DATA EXTRACTS Start Marker

import Literature.Barriers.NavierStokesRegularity.NavierStokesInequalityStructureCopies
import Literature.Barriers.NavierStokesRegularity.NavierStokesInequalityRingField
import HarnessLib

/-!
# The joint pressure interaction function `H = F + F' + F''` (Ożański 2017, §5 before §5.1, §5.2)

Barrier catalogue support file for `NavierStokesRegularity` (D-0021), on the discharge path of
fact C′ `Literature.Barriers.NavierStokesRegularity.NSICantorArrangementExists` (and of fact C
`NSIArrangementExists`): the symmetry facts of §5 (opening) and the "simple geometric argument"
of §5.2 of W. S. Ożański, arXiv:1709.00602v4, built on the copies and the additivity of
`NavierStokesInequalityStructureCopies` and on Lemma 3.5 (`NavierStokesInequalityInteractionDecay`):

* **Lemma 3.2 (ii) / (5.4)**: for planar data with `v_z` even, `v_r` odd and `f` even in the
  axial variable, the planar pressure `p[v,f]` is even and the axial component of
  `F[v,f] = ∇p[0,f] - ∇p[v,f]` is odd in `z` (`pressureInteraction_reflect`); in particular
  `F_axial(0,-s) = -F_axial(0,s)` on the axis ((5.4): "`F₁(-x₁,0) = -F₁(x₁,0)`"), whence
  `min F_axial(0,·) = -B` ((5.5)). Proof: conjugating `u[v,f]` by the reflection `z ↦ -z` of `ℝ³`
  gives `u[-v,f]`, and `p[-v,f] = p[v,f]` (Lemma 3.2 (i), `planePressure_neg`).
* **Lemma 3.5 (iv)**: `F_radial = 0` on the axis (`pressureInteraction_fst_axis`), from the
  axisymmetry of `p*` under the rotation by `π`.
* **§5.2 (i)–(vi)** (`exists_interactionStack`): given a structure on `U ⊆ {1/8 ≤ r ≤ 7/8}` with
  `F_axial` odd on the axis and `v_z ≢ 0`, there are two copies `U^{a',r'}`, `U^{a'',r''}` with
  amplitudes `(s')²/r' = 2`, `(s'')²/r'' = 4`, pairwise disjoint closures, such that
  `H = F + F^{a',r',s'} + F^{a'',r'',s''}` has (i) `H_axial(0,A) = 7B`, (ii) `H_axial ≥ -1.005B` on
  the axis, (iii) `|H(q)| ≤ 2C/|q|⁴` for `|q| ≥ 2|A|`, and for every `κ > 0` an `E > 0` with (iv) the
  strip `{0 < r < E}` below the three sets, (v) `H_axial ≥ -1.01B` on the strip, (vi)
  `H_axial ≥ 6.99B` on `{|z - A| ≤ κE, 0 < r < E}`.

Tree coordinates as in the sibling files: `q = (r, z)`, axis `= x̂₂`, Ożański's `F₁ = (F q).2`,
`F₂ = (F q).1`, sup norm on `ℝ × ℝ`.

## References

* W. S. Ożański, arXiv:1709.00602v4 (2017/2019), Lemma 3.2 (i)–(ii), Lemma 3.5 (ii)–(iv), §5
  ((5.2)–(5.5)), §5.2 ((5.8)–(5.13), (i)–(vi), Fig. 7). [`Ozanski2017NSISingular`]
* V. Scheffer, Comm. Math. Phys. 110 (1987), 525–551, §4 (Lemmas 4.1–4.6). [`Scheffer1987`]
* V. Scheffer, Comm. Math. Phys. 101 (1985), 47–85, §4, Lemma 6.2. [`Scheffer1985`]
-/

noncomputable section

open MeasureTheory Set Function Filter Topology TopologicalSpace WithLp Metric Real
open scoped ENNReal InnerProductSpace RealInnerProductSpace ContDiff

namespace Literature.Barriers.NavierStokesRegularity

open Literature.Analysis.FluidPDE Literature.Analysis.Calculus

/-- Local notation for physical space `ℝ³ = EuclideanSpace ℝ (Fin 3)`. -/
local notation "ℝ³" => EuclideanSpace ℝ (Fin 3)

/-! ### The axial reflection `z ↦ -z` -/

/-- The reflection `(x₀, x₁, x₂) ↦ (x₀, x₁, -x₂)` in the plane `{x₂ = 0}` perpendicular to the axis
(Ożański's `x₁ ↦ -x₁`), as a linear isometry equivalence of `ℝ³`. [folklore] -/
def reflZ : ℝ³ ≃ₗᵢ[ℝ] ℝ³ where
  toFun x := toLp 2 ![x 0, x 1, -x 2]
  invFun x := toLp 2 ![x 0, x 1, -x 2]
  map_add' y z := by
    ext i; fin_cases i <;> simp; ring
  map_smul' c y := by
    ext i; fin_cases i <;> simp
  left_inv y := by
    ext i; fin_cases i <;> simp
  right_inv y := by
    ext i; fin_cases i <;> simp
  norm_map' x := by
    rw [EuclideanSpace.norm_eq, EuclideanSpace.norm_eq]
    congr 1
    simp [Fin.sum_univ_three]

/-- Components of the reflection. [folklore] -/
@[simp] theorem reflZ_apply_zero (x : ℝ³) : reflZ x 0 = x 0 := rfl

/-- Components of the reflection. [folklore] -/
@[simp] theorem reflZ_apply_one (x : ℝ³) : reflZ x 1 = x 1 := rfl

/-- Components of the reflection. [folklore] -/
@[simp] theorem reflZ_apply_two (x : ℝ³) : reflZ x 2 = -x 2 := rfl

/-- `reflZ` is an involution. [folklore] -/
@[simp] theorem reflZ_reflZ (x : ℝ³) : reflZ (reflZ x) = x := by
  ext i; fin_cases i <;> simp

/-- `reflZ⁻¹ = reflZ`. [folklore] -/
@[simp] theorem reflZ_symm : reflZ.symm = reflZ := rfl

/-- The reflection preserves the distance to the axis. [folklore] -/
theorem cylRadius_reflZ (x : ℝ³) : cylRadius (reflZ x) = cylRadius x := by
  simp [cylRadius]

/-- Meridian coordinates of the reflected point: `(r, -z)`. [folklore] -/
theorem meridian_reflZ (x : ℝ³) : meridian (reflZ x) = ((meridian x).1, -(meridian x).2) := by
  simp [meridian, cylRadius_reflZ]

/-- The radial frame vector is fixed by `reflZ` (both the point and the vector). [folklore] -/
theorem eR_reflZ (x : ℝ³) : eR (reflZ x) = eR x := by
  ext i; fin_cases i <;> simp [eR, cylRadius_reflZ]

/-- `reflZ (ρ̂ x) = ρ̂ x`. [folklore] -/
theorem reflZ_eR (x : ℝ³) : reflZ (eR x) = eR x := by
  ext i; fin_cases i <;> simp [eR]

/-- The angular frame vector is fixed by `reflZ`. [folklore] -/
theorem eTheta_reflZ (x : ℝ³) : eTheta (reflZ x) = eTheta x := by
  ext i; fin_cases i <;> simp [eTheta, cylRadius_reflZ]

/-- `reflZ (φ̂ x) = φ̂ x`. [folklore] -/
theorem reflZ_eTheta (x : ℝ³) : reflZ (eTheta x) = eTheta x := by
  ext i; fin_cases i <;> simp [eTheta]

/-- `reflZ x̂₂ = -x̂₂`. [folklore] -/
theorem reflZ_eZ : reflZ eZ = -eZ := by
  ext i; fin_cases i <;> simp [eZ, reflZ]

/-- `reflZ (r, 0, z) = (r, 0, -z)`. [folklore] -/
theorem reflZ_meridianPoint (q : ℝ × ℝ) : reflZ (meridianPoint q) = meridianPoint (q.1, -q.2) := by
  ext i; fin_cases i <;> simp [meridianPoint, reflZ]

/-! ### Lemma 3.2 (ii): parity of `p[v,f]` and of `F[v,f]` for symmetric data -/

section Parity

variable {v : ℝ × ℝ → ℝ × ℝ} {f : ℝ × ℝ → ℝ}

/-- **Conjugating `u[v,f]` by the axial reflection reverses the poloidal part** when `v_r` is odd,
`v_z` even and `f` even in `z` (Ożański (5.2)–(5.3)): `u[-v,f](x) = reflZ (u[v,f](reflZ x))`.
[cite: Ozanski2017NSISingular, Lemma 3.2 (ii) and §5 (5.2)–(5.3)] -/
theorem swirlField_neg_eq_conj_reflZ (hv₁ : ∀ q : ℝ × ℝ, (v (q.1, -q.2)).1 = -(v q).1)
    (hv₂ : ∀ q : ℝ × ℝ, (v (q.1, -q.2)).2 = (v q).2) (hf : ∀ q : ℝ × ℝ, f (q.1, -q.2) = f q)
    (x : ℝ³) : swirlField (-v) f x = reflZ (swirlField v f (reflZ x)) := by
  rw [swirlField, swirlField, meridian_reflZ, eR_reflZ, eTheta_reflZ, map_add, map_add, map_smul,
    map_smul, map_smul, reflZ_eR, reflZ_eTheta, reflZ_eZ, hv₁, hv₂, hf]
  simp only [Pi.neg_apply, Prod.fst_neg, Prod.snd_neg, smul_neg, neg_smul, even_two,
    Even.neg_pow]

/-- **Lemma 3.2 (ii): `p[v,f]` is even in the axial variable** for `v_r` odd, `v_z` even, `f` even
(printed: "`p[v,f](x₁,ρ) = p[v,f](-x₁,ρ)`"). [cite: Ozanski2017NSISingular, Lemma 3.2 (ii)] -/
theorem planePressure_reflect (hv₁ : ∀ q : ℝ × ℝ, (v (q.1, -q.2)).1 = -(v q).1)
    (hv₂ : ∀ q : ℝ × ℝ, (v (q.1, -q.2)).2 = (v q).2) (hf : ∀ q : ℝ × ℝ, f (q.1, -q.2) = f q)
    (q : ℝ × ℝ) : planePressure v f (q.1, -q.2) = planePressure v f q := by
  have h1 : swirlField (-v) f = fun y => reflZ (swirlField v f (reflZ.symm y)) := by
    funext y; rw [swirlField_neg_eq_conj_reflZ hv₁ hv₂ hf, reflZ_symm]
  have h2 := normalisedPressure_conj_linearIsometryEquiv reflZ (swirlField v f) (meridianPoint q)
  rw [← h1, reflZ_symm, reflZ_meridianPoint] at h2
  rw [planePressure, ← h2, ← planePressure, planePressure_neg]

/-- `p[0,f]` is even in `z` for `f` even. [cite: Ozanski2017NSISingular, Lemma 3.2 (ii)] -/
theorem planePressure_zero_reflect (hf : ∀ q : ℝ × ℝ, f (q.1, -q.2) = f q) (q : ℝ × ℝ) :
    planePressure 0 f (q.1, -q.2) = planePressure 0 f q :=
  planePressure_reflect (v := 0) (fun _ => by simp) (fun _ => rfl) hf q

/-- The planar reflection `N (r, z) = (r, -z)` as a continuous linear equivalence. [folklore] -/
def reflPlane : (ℝ × ℝ) ≃L[ℝ] ℝ × ℝ :=
  (ContinuousLinearEquiv.refl ℝ ℝ).prodCongr (ContinuousLinearEquiv.neg ℝ)

/-- Unfolding `reflPlane`. [folklore] -/
@[simp] theorem reflPlane_apply (q : ℝ × ℝ) : reflPlane q = (q.1, -q.2) := rfl

/-- For a function even in `z`, `∂ᵣ` is even and `∂_z` is odd in `z` (no differentiability needed:
the junk values are reflected as well). [folklore] -/
theorem derivR_derivZ_of_even {g : ℝ × ℝ → ℝ} (hg : ∀ q : ℝ × ℝ, g (q.1, -q.2) = g q) (q : ℝ × ℝ) :
    derivR g (q.1, -q.2) = derivR g q ∧ derivZ g (q.1, -q.2) = -derivZ g q := by
  have hcomp : g ∘ reflPlane = g := funext fun q => hg q
  have key : fderiv ℝ g q = (fderiv ℝ g (reflPlane q)).comp (reflPlane : ℝ × ℝ →L[ℝ] ℝ × ℝ) := by
    rw [← reflPlane.comp_right_fderiv, hcomp]
  have e1 : derivR g q = derivR g (q.1, -q.2) := by
    rw [derivR, key]; simp [derivR]
  have e2 : derivZ g q = -derivZ g (q.1, -q.2) := by
    rw [derivZ, key]
    simp only [ContinuousLinearMap.coe_comp, ContinuousLinearEquiv.coe_coe, Function.comp_apply,
      reflPlane_apply, derivZ]
    rw [show ((0 : ℝ), (-1 : ℝ)) = -((0 : ℝ), (1 : ℝ)) by simp, map_neg]
  exact ⟨e1.symm, by rw [e2, neg_neg]⟩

DATA EXTRACTS End Marker

**EXERCISE GOAL:** Your answer should be the exact lines above from the one with "map_add' y z := by" through the one with "involution. [folklore] -/", both included, and nothing besides.

**TASK RESULT:**
  map_add' y z := by
    ext i; fin_cases i <;> simp; ring
  map_smul' c y := by
    ext i; fin_cases i <;> simp
  left_inv y := by
    ext i; fin_cases i <;> simp
  right_inv y := by
    ext i; fin_cases i <;> simp
  norm_map' x := by
    rw [EuclideanSpace.norm_eq, EuclideanSpace.norm_eq]
    congr 1
    simp [Fin.sum_univ_three]

/-- Components of the reflection. [folklore] -/
@[simp] theorem reflZ_apply_zero (x : ℝ³) : reflZ x 0 = x 0 := rfl

/-- Components of the reflection. [folklore] -/
@[simp] theorem reflZ_apply_one (x : ℝ³) : reflZ x 1 = x 1 := rfl

/-- Components of the reflection. [folklore] -/
@[simp] theorem reflZ_apply_two (x : ℝ³) : reflZ x 2 = -x 2 := rfl

/-- `reflZ` is an involution. [folklore] -/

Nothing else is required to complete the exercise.